The name of the soldier who pierced Christ's side is not given in the Bible but in the oldest known references to the legend, the apocryphal Gospel of Nicodemus (of uncertain date, likely 4th century), the soldier is identified with a centurion and called Longinus (making the spear's "correct" Latin name Lancea Longini).

A form of the name Longinus also occurs on a miniature in the Rabula Gospels (currently at the Laurentian Library, Florence), which was illuminated by one Rabulas in the year 586. In the picture, the name LOGINOS is written in Greek characters above the head of the soldier who is thrusting his lance into Christ's side. This is one of the earliest records of the name, if the inscription is not a later addition.

Much later Christian tradition, harking back to the novel The Spear by Louis de Wohl (1955), further identifies him as Gaius Cassius Longinus.

Various relics claimed to be the Holy Lance
1. Vatican lance. No actual lance is known until the pilgrim St. Antoninus of Piacenza (AD 570), describing the holy places of Jerusalem, says that he saw in the Basilica of Mount Zion "the crown of thorns with which Our Lord was crowned and the lance with which He was struck in the side". A mention of the lance also occurs in the so-called Breviarius at the church of the Holy Sepulchre. The presence in Jerusalem of this important relic is attested by Cassiodorus (c. 485 - c. 585) as well as by Gregory of Tours (c. 538 – 594), who had not actually been to Jerusalem.

In 615 Jerusalem and its relics were captured by the Persian forces of King Khosrau II (Chosroes II).
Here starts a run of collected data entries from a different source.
import Literature.NumberTheory.Transcendental.CijsouwWaldschmidt1977Params
import Literature.NumberTheory.Transcendental.CijsouwWaldschmidt1977Steps
import HarnessLib

/-!
# Cijsouw–Waldschmidt 1977, Proposition 1 over `ℚ` (`p = 2`): sizes, assembly, and the bound `hW₃`

The proof of Proposition 1 of Cijsouw–Waldschmidt over `K = ℚ` with `p = 2`, `β₀ = 0`
(`Setup.Hyp.main`): Part I bounds every quantity of Steps 1–3 by powers of a common
`𝔅 = exp(β 𝔘)`, `𝔘 = ν^{2m+3} U`; Part II runs Step 1 (`siegel_step` with `Amax = 𝔅⁶`), Step 2 at
every level `J < J₀` (`half_vanish` with these bounds, then `descent_algebra`) and Step 3
(`endgame`) under the negation `|Λ₀| ≤ exp(−ν^{2m+5} U)` of the conclusion; Part III translates the
result (`cw77_prop1_rat_hW₃`) into the symmetric shape `hW₃` of
`Literature.Barriers.ABC.BakerMethodBounds_of_yu_kummerArchBound₃`: a concrete admissible
`ν(n) = (10⁶ 4^{n+2} (n+2))²`, the constant `archCw`, the converse of the Kummer computation
(`not_isSquare_prod_of_finrank_eq`: degree `2^{n+1}` forces independent square classes), the
elimination of a logarithm with non-zero coefficient, and the comparison of
`ν^{2n+7} Ω log Ω (log B + log Ω)` with `C(n+1) · V₀⋯Vₙ · (W + log 2Vₙ) · log 2Vₙ`.

This is the archimedean half of the Stewart–Yu bound `log c ≤ κ rad^{1/3} (log rad)³`
(`Literature.Barriers.ABC.BakerMethodBounds`) by Baker's method in its 1977 form: auxiliary
functions with Baker's `Δ`-polynomials, a `2`-descent (Kummer condition) and ONE Schwarz lemma per
step (Cijsouw–Waldschmidt's Lemma 2, here a Hermite interpolation bound), no zero estimate.

## References
* P. L. Cijsouw, M. Waldschmidt, *Linear forms and simultaneous approximations*, Compositio Math.
  34 (1977), 173–197, Proposition 1 and §4.
* A. Baker, *Transcendental Number Theory*, Cambridge University Press, 1975, Ch. 3.
-/

/-!
# Part I: the sizes of all the quantities of the proof

With the parameters of `CijsouwWaldschmidt1977Params` and the link `Hyp` between the data and the
parameters (heights `≤ exp Eᵢ`, coefficients `≤ B`), every quantity entering Steps 1–3 is bounded by
a power of the common bound `𝔅 = exp(β 𝔘)`, `𝔘 = ν^{2m+3} U`: the number of unknowns, the cleared
coefficients of Step 1 (`Amax = 𝔅⁶`), the `Δ`-factors `Qw` on the discs (Cijsouw–Waldschmidt (8):
the main term is `ν(x, R)^{T} ≤ exp((40 + (18m+28) log ν) 𝔘)`, Baker's Lemma 1), the factors
`A(u,τ')`, the exponents `ψ`, the half-point coefficients `rHalf` and their denominators `Dhalf`
(`𝔅³`), the height product of Lemma 10, and the final numerical inequality
`3 𝔅¹⁵ e^{−ν𝔘/128} (𝔅¹⁷)^{4^{m+1}} < 1` from the largeness of `ν`.

## References
* P. L. Cijsouw, M. Waldschmidt, *Linear forms and simultaneous approximations*, Compositio Math.
  34 (1977), 173–197, §4.
* A. Baker, *Transcendental Number Theory*, Cambridge University Press, 1975, Ch. 3.
-/

noncomputable section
According to the Chronicon Paschale, the point of the lance, which had been broken off, was given in the same year to Nicetas, who took it to Constantinople and deposited it in the church of Hagia Sophia. This point of the lance, which was now set in an "ycona", or icon in 1244 was sold by Baldwin II of Constantinople to Louis IX of France, and it was enshrined with the Crown of Thorns in the Sainte Chapelle in Paris. During the French Revolution these relics were removed to the Bibliotheque Nationale but subsequently disappeared. (The present "Crown of Thorns" is a wreath of rushes.)

As for the larger portion of the lance, Arculpus claimed he saw it at the Church of the Holy Sepulchre around 670 in Jerusalem, but there is otherwise no mention of it after the sack in 615. Some claim that the larger relic had been conveyed to Constantinople sometime during the 8th century, possibly at the same time as the Crown of Thorns. At any rate, its presence at Constantinople seems to be clearly attested by various pilgrims, particularly Russians, and, though it was deposited in various churches in succession, it seems possible to trace it and distinguish it from the relic of the point. Sir John Mandeville declared in 1357 that he had seen the blade of the Holy Lance both at Paris and at Constantinople, and that the latter was a much larger relic than the former.

Whatever the Constantinople relic was, it fell into the hands of the Turks, and in 1492, under circumstances minutely described in Pastor's History of the Popes, the Sultan Bajazet sent it to Innocent VIII to encourage the pope to continue to keep his brother Zizim (Cem) prisoner. At this time great doubts as to its authenticity were felt at Rome, as Johann Burchard records, because of the presence of other rival lances in Paris (the point that had been separated from the lance), Nuremberg (Vienna lance), and Armenia (Etschmiadzin lance). In the mid 1700s Benedict XIV states that he obtained from Paris an exact drawing of the point of the lance, and that in comparing it with the larger relic in St. Peter's he was satisfied that the two had originally formed one blade. This relic has never since left Rome, where it is preserved under the dome of Saint Peter's Basilica, although the Roman Catholic Church makes no claim as to its authenticity, or will let anybody inspect it.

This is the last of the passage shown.